Weak in the heart over!
But Rafaello di Viscenti was as remote from her as if he were a portrait by Titian hanging on a palazzo wall.
Her lips pressed together and she stared out, eyes wide and painful, into the Tuscan night, where the wind winnowed softly in the cypress trees and the scent of flowers exhaled like the sweet breath of the sleeping earth.
Slowly, she got to her feet and went to bed.
CHAPTER FOUR
RAFAELLO gunned his sports car and overtook a hopelessly slow tourist hire-car travelling along the Pisa-Firenze autostrada well below the maximum speed limit. He should be in a good mood. Viscenti AG was his completely, all confining paternal strings cut. But he was not. He did not want another encounter with his father—still less with the girl he had made his bride.
She made him feel uncomfortable.
There was no reason for it, he told himself impatiently, gunning the engine again. He was setting her up financially for life. She had nothing to complain of.
Except being dumped in a strange place with not a word of the language and having everyone yelling their heads off all around her…
His mouth tightened, and he changed gears more roughly than the superb engine warranted.
And you walking out on her and leaving her to it.
He overtook another car and cruised back into his lane. Well, of course he’d not hung around pointlessly at the villa! How could he have? The whole purpose of this total farce was to call his father’s bluff so he could get Lucia off his case and not lose his life’s work at Viscenti AG. He wasn’t there to nursemaid one of life’s waifs and strays just because he’d happened to marry her the day before. She knew what she was doing when she signed the papers.
No, she didn’t…
The irritating voice in his head nagged at him again, making him blast his horn at a car hogging the outside lane.
Just like she told you—she didn’t know she was going to detonate an explosion of family fury. She walked into it and hadn’t a clue.
Yes, well, he thought grimly, there was still no reason for him to feel bad about it. She was just some not-too-bright London girl who’d probably got pregnant on purpose to live on social security—she couldn’t have understood a word of what was being yelled about yesterday. And today she’d had the run of a millionaire’s villa—a free holiday in the sun. His father wouldn’t go near her, he knew—he would simply lock himself in the library and fume—Lucia had been sent off-pitch, and he’d made sure that Giuseppe and Maria would keep an eye on the girl and her kid.
Ruthlessly he quashed any riposte to this final analysis of the situation and put his foot down hard on the accelerator. The powerful car shot forward and Rafaello felt a rush of familiar exhilaration.
Speed always put his troubles far behind him.
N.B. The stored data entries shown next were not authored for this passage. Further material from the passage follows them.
/-- **Thm. 4.18's datum at `μ` over the carriers of `P`**: rank, `𝕍`, `G = 𝔾(𝔸_F^∞)`, `Eps`, `epsOf`, `Chi` are `P`'s, the
`ω(μ, ε, χ)` are `P.omega μ _ ε χ` with their `G`-actions, and the rest is `R`'s. [cite: Liu2021, Prop. 4.13 and Thm. 4.18] -/
def toThm418Data (P : Prop413Data F E) {μ : IdeleClassGroup E →ₜ* Circle} (R : P.Rest418 μ) : Thm418Data F E where
  n := P.n
  two_le_n := P.two_le_n
  𝕍 := P.𝕍
  G := P.G
  Eps := P.Eps
  epsOf := P.epsOf
  Chi := P.Chi
  μ := μ
  isConjugateSymplectic := R.isConjugateSymplectic
  hasWeight_one := R.hasWeight_one
  Obj := R.Obj
  omega := P.omega μ R.isConjugateSymplectic
  instAddCommGroupOmega := fun ε χ => P.instAddCommGroupOmega μ R.isConjugateSymplectic ε χ
  instModuleOmega := fun ε χ => P.instModuleOmega μ R.isConjugateSymplectic ε χ
  rho := P.rho μ R.isConjugateSymplectic
  Ω := R.Ω
  instAddCommGroupΩ := R.instAddCommGroupΩ
  instModuleΩ := R.instModuleΩ
  rhoΩ := R.rhoΩ
  HomK := R.HomK
  instAddCommGroupHomK := R.instAddCommGroupHomK
  res := R.res

/-- An index `(ε, χ)` of Thm. 4.18's sum at `μ` IS an index `(μ, ε, χ)` of Prop. 4.13's sum (same admissibility clause, Def. 4.12,
plus `μ` of weight one). [cite: Liu2021, Prop. 4.13 and Thm. 4.18] -/
def admTripleOf (P : Prop413Data F E) {μ : IdeleClassGroup E →ₜ* Circle} (R : P.Rest418 μ)
    (i : (P.toThm418Data R).AdmIndex) : P.AdmTriple :=
  ⟨⟨μ, R.isConjugateSymplectic, i.1.1, i.1.2⟩, R.hasWeight_one, i.2⟩

/-- … and the summands agree on the nose: `ω_{(ε,χ)}` of Thm. 4.18 at `μ` is `ω_{(μ,ε,χ)}` of Prop. 4.13 (definitionally).
[cite: Liu2021, Prop. 4.13 and Thm. 4.18] -/
theorem omegaAt_toThm418Data (P : Prop413Data F E) {μ : IdeleClassGroup E →ₜ* Circle} (R : P.Rest418 μ)
    (i : (P.toThm418Data R).AdmIndex) : (P.toThm418Data R).omegaAt i = P.omegaAt (P.admTripleOf R i) := rfl

/-- `admTripleOf` is injective (distinct `(ε, χ)` give distinct triples). [cite: Liu2021, Prop. 4.13 and Thm. 4.18] -/
theorem admTripleOf_injective (P : Prop413Data F E) {μ : IdeleClassGroup E →ₜ* Circle} (R : P.Rest418 μ) :
    Function.Injective (P.admTripleOf R) := fun i j h => by
  have h1 := congrArg (fun t : P.AdmTriple => (t.1.ε, t.1.χ)) h
  exact Subtype.ext (Prod.ext (congrArg Prod.fst h1) (congrArg Prod.snd h1))

/-- **The binder list is inhabited** (hypothesis non-vacuity, not a statement about Liu's objects): the carriers can be
instantiated trivially (`G := PUnit`, zero modules, `n := 2`), so `Prop413Data F E` is non-empty over every CM extension as in
l. 1878; and at `n := 2` the proposition holds vacuously — a consumer's `P` has its own `n`.  Our bookkeeping.
[cite: Liu2021, §4.2 l. 2053] -/
theorem nonempty (F E : Type) [Field F] [NumberField F] [IsTotallyReal F] [Field E] [NumberField E] [Algebra F E]
    [IsTotallyComplex E] [Algebra.IsQuadraticExtension F E] : Nonempty (Prop413Data F E) :=
  ⟨⟨2, le_rfl, PUnit, PUnit, PUnit, fun _ => PUnit.unit, PUnit, fun _ _ _ _ => PUnit, fun _ _ _ _ => 1, fun _ => PUnit, fun _ => 1⟩⟩

end Prop413Data

end Literature.NumberTheory.Automorphic.Liu2021

end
They caught up with him again, though, when he drew to a halt in front of the garage at the rear of the villa some half an hour later. A familiar car met his eyes. Wonderful, he thought grimly. Reinforcements had been summoned.
He should not have been surprised. His father always turned to his sister when he wanted to complain about his son. Well, Tia Elizavetta could say what she liked on this one—and she would too; she had a sharp tongue in her head—but it was too late for recriminations. He had outmanoeuvred his father and that was that.
Giuseppe intercepted him the moment he stepped inside the hallway. He was looking poker-faced and Rafaello knew he was not pleased—the moment the man opened his mouth he knew who he wasn’t pleased with.
It was ‘Signor’ this and ‘Signor’ that, uttered in such stiff accents that Rafaello got the message loud and clear. He was in the doghouse with both Giuseppe and the formidable Maria.
‘My aunt and uncle are here, I see,’ he said, doing his best to ignore the glacial attitude of this man who knew him better than his own father.
‘Si, signor. They arrived an hour ago. They are with your father.’
There was a wealth of meaning in his words. Rafaello nodded. ‘Well, I might as well get it over and done with,’ he remarked. ‘Are they in the library?’
Giuseppe indicated that they were.
‘Right,’ said Rafaello, and started to head towards the double doors leading through to the library.
A reproving cough came from behind him. He halted, and turned his head questioningly.
‘Signora di Viscenti is in the gardens with her little boy,’ Giuseppe informed him, his face studiedly expressionless. ‘Perhaps you would like to greet her before seeing your aunt and uncle?’
Rafaello stilled. ‘Later,’ was all he said, and headed into the library. Behind him, Giuseppe’s disapproval was tangible.